Saved data entries:
>>>
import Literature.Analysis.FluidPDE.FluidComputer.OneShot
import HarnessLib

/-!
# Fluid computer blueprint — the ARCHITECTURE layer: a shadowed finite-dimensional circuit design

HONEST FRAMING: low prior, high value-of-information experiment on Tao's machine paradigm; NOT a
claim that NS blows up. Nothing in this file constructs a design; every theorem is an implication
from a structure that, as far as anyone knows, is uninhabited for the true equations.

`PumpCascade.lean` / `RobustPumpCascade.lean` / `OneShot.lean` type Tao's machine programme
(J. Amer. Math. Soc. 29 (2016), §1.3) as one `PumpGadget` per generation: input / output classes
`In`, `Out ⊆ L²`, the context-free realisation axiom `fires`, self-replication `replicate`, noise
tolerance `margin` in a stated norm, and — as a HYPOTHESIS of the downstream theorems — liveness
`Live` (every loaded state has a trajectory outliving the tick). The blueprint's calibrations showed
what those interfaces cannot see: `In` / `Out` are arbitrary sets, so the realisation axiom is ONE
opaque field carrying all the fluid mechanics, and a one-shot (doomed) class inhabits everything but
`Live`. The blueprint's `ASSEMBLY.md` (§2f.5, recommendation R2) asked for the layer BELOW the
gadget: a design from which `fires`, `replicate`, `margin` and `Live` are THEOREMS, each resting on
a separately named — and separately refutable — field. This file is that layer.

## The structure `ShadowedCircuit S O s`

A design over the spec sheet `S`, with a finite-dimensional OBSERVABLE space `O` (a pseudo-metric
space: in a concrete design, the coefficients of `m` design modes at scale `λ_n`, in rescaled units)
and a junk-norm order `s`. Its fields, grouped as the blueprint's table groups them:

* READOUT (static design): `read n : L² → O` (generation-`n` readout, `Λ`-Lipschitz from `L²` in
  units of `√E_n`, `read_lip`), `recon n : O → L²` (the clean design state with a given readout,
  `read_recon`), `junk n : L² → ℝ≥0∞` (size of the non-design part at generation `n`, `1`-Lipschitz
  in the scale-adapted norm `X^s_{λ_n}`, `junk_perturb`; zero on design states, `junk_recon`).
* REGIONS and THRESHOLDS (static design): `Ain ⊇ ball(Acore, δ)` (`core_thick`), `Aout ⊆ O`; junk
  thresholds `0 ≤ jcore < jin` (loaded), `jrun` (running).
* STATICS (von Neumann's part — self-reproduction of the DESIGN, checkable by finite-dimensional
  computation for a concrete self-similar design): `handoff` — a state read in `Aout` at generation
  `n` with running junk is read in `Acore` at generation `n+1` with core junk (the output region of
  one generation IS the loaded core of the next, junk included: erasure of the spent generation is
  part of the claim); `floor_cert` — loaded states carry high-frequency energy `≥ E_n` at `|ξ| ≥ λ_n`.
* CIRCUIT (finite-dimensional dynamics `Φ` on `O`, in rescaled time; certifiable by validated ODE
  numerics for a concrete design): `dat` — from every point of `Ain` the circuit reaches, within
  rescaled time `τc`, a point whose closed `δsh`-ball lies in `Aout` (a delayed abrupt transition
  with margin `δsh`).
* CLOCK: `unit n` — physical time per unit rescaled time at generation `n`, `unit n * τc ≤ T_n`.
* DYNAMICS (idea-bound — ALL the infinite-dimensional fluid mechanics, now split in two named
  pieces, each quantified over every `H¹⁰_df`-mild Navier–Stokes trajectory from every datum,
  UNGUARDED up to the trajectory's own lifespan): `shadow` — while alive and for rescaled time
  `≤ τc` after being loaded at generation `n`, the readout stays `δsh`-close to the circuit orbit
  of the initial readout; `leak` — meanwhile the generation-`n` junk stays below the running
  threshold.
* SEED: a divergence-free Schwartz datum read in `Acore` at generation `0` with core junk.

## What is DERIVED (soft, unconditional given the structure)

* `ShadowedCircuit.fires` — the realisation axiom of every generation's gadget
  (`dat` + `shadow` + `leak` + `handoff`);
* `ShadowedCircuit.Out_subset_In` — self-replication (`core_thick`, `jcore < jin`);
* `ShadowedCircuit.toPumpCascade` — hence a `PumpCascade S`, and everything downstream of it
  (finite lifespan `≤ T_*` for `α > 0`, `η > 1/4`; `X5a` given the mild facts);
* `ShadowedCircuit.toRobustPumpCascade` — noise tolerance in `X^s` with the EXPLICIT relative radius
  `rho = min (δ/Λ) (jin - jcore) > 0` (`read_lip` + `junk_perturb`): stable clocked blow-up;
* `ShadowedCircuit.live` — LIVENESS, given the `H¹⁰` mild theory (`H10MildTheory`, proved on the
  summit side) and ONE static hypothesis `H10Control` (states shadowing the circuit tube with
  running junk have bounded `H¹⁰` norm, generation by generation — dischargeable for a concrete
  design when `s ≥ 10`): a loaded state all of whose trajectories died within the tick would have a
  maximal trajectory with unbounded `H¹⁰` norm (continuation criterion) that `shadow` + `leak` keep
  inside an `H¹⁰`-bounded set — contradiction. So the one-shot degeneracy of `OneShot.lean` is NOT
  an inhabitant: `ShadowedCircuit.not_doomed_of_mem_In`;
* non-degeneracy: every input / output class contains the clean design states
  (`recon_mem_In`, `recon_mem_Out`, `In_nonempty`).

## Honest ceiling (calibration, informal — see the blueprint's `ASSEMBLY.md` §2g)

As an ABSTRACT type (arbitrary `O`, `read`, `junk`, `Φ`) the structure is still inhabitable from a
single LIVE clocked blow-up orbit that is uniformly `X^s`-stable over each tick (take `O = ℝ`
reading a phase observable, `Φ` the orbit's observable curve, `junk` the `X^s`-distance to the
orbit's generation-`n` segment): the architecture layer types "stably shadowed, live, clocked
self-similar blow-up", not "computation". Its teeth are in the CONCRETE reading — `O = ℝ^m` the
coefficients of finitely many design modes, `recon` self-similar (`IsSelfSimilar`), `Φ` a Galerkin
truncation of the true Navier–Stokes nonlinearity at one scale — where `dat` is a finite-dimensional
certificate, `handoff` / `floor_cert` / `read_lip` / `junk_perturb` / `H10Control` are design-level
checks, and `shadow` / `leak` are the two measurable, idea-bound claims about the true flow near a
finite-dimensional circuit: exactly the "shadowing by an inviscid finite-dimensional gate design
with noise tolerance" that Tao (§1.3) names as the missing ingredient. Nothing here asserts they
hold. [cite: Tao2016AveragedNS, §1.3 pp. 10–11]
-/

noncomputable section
<<<
>>>
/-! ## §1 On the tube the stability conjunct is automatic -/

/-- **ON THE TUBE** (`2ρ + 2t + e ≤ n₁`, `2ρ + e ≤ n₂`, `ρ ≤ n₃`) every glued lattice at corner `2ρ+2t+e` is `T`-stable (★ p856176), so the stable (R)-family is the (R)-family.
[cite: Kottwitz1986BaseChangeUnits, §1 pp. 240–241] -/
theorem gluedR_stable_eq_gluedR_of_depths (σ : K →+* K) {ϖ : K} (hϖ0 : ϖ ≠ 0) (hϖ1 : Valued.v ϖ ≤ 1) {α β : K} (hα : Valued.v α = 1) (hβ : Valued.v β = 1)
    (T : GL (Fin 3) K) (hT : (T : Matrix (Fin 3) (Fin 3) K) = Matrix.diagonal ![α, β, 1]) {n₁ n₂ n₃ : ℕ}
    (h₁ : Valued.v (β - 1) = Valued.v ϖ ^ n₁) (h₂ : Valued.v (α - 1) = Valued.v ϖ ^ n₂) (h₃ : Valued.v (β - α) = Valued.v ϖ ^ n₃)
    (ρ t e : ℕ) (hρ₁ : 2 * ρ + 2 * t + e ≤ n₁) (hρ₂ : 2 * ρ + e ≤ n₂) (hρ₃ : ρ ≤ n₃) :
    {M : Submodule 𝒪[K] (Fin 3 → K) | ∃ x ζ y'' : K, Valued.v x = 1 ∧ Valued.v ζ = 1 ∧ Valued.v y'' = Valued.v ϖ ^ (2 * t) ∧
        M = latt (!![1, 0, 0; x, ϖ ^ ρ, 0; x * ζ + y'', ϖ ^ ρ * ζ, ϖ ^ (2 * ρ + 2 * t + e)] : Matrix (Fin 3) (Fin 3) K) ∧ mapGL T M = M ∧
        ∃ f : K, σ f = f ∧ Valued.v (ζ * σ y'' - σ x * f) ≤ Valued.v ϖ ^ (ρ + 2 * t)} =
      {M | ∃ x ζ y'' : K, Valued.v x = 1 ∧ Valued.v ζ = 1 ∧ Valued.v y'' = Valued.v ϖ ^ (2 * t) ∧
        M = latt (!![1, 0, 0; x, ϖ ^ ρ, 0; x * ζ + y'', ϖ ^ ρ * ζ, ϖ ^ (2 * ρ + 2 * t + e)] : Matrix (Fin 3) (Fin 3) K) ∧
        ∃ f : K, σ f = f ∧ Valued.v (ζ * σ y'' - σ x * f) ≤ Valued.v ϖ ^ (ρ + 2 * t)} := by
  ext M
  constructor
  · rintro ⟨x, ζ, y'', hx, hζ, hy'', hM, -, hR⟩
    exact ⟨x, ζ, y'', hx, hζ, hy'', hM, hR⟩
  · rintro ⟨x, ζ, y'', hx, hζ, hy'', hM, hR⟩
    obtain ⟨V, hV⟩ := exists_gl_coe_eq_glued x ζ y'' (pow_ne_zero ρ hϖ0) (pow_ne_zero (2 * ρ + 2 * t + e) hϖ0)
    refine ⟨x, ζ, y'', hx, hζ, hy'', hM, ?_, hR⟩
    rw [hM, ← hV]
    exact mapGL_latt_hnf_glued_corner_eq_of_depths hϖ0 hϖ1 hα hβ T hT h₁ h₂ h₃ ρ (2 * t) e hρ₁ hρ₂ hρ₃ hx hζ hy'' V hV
<<<
* Task to carry out:
Set down only the lines above that fall between the line holding "checkable by finite-dimensional" and the line holding "in two named", inclusive, keeping each exact.

* Response for this exercise:
* STATICS (von Neumann's part — self-reproduction of the DESIGN, checkable by finite-dimensional
  computation for a concrete self-similar design): `handoff` — a state read in `Aout` at generation
  `n` with running junk is read in `Acore` at generation `n+1` with core junk (the output region of
  one generation IS the loaded core of the next, junk included: erasure of the spent generation is
  part of the claim); `floor_cert` — loaded states carry high-frequency energy `≥ E_n` at `|ξ| ≥ λ_n`.
* CIRCUIT (finite-dimensional dynamics `Φ` on `O`, in rescaled time; certifiable by validated ODE
  numerics for a concrete design): `dat` — from every point of `Ain` the circuit reaches, within
  rescaled time `τc`, a point whose closed `δsh`-ball lies in `Aout` (a delayed abrupt transition
  with margin `δsh`).
* CLOCK: `unit n` — physical time per unit rescaled time at generation `n`, `unit n * τc ≤ T_n`.
* DYNAMICS (idea-bound — ALL the infinite-dimensional fluid mechanics, now split in two named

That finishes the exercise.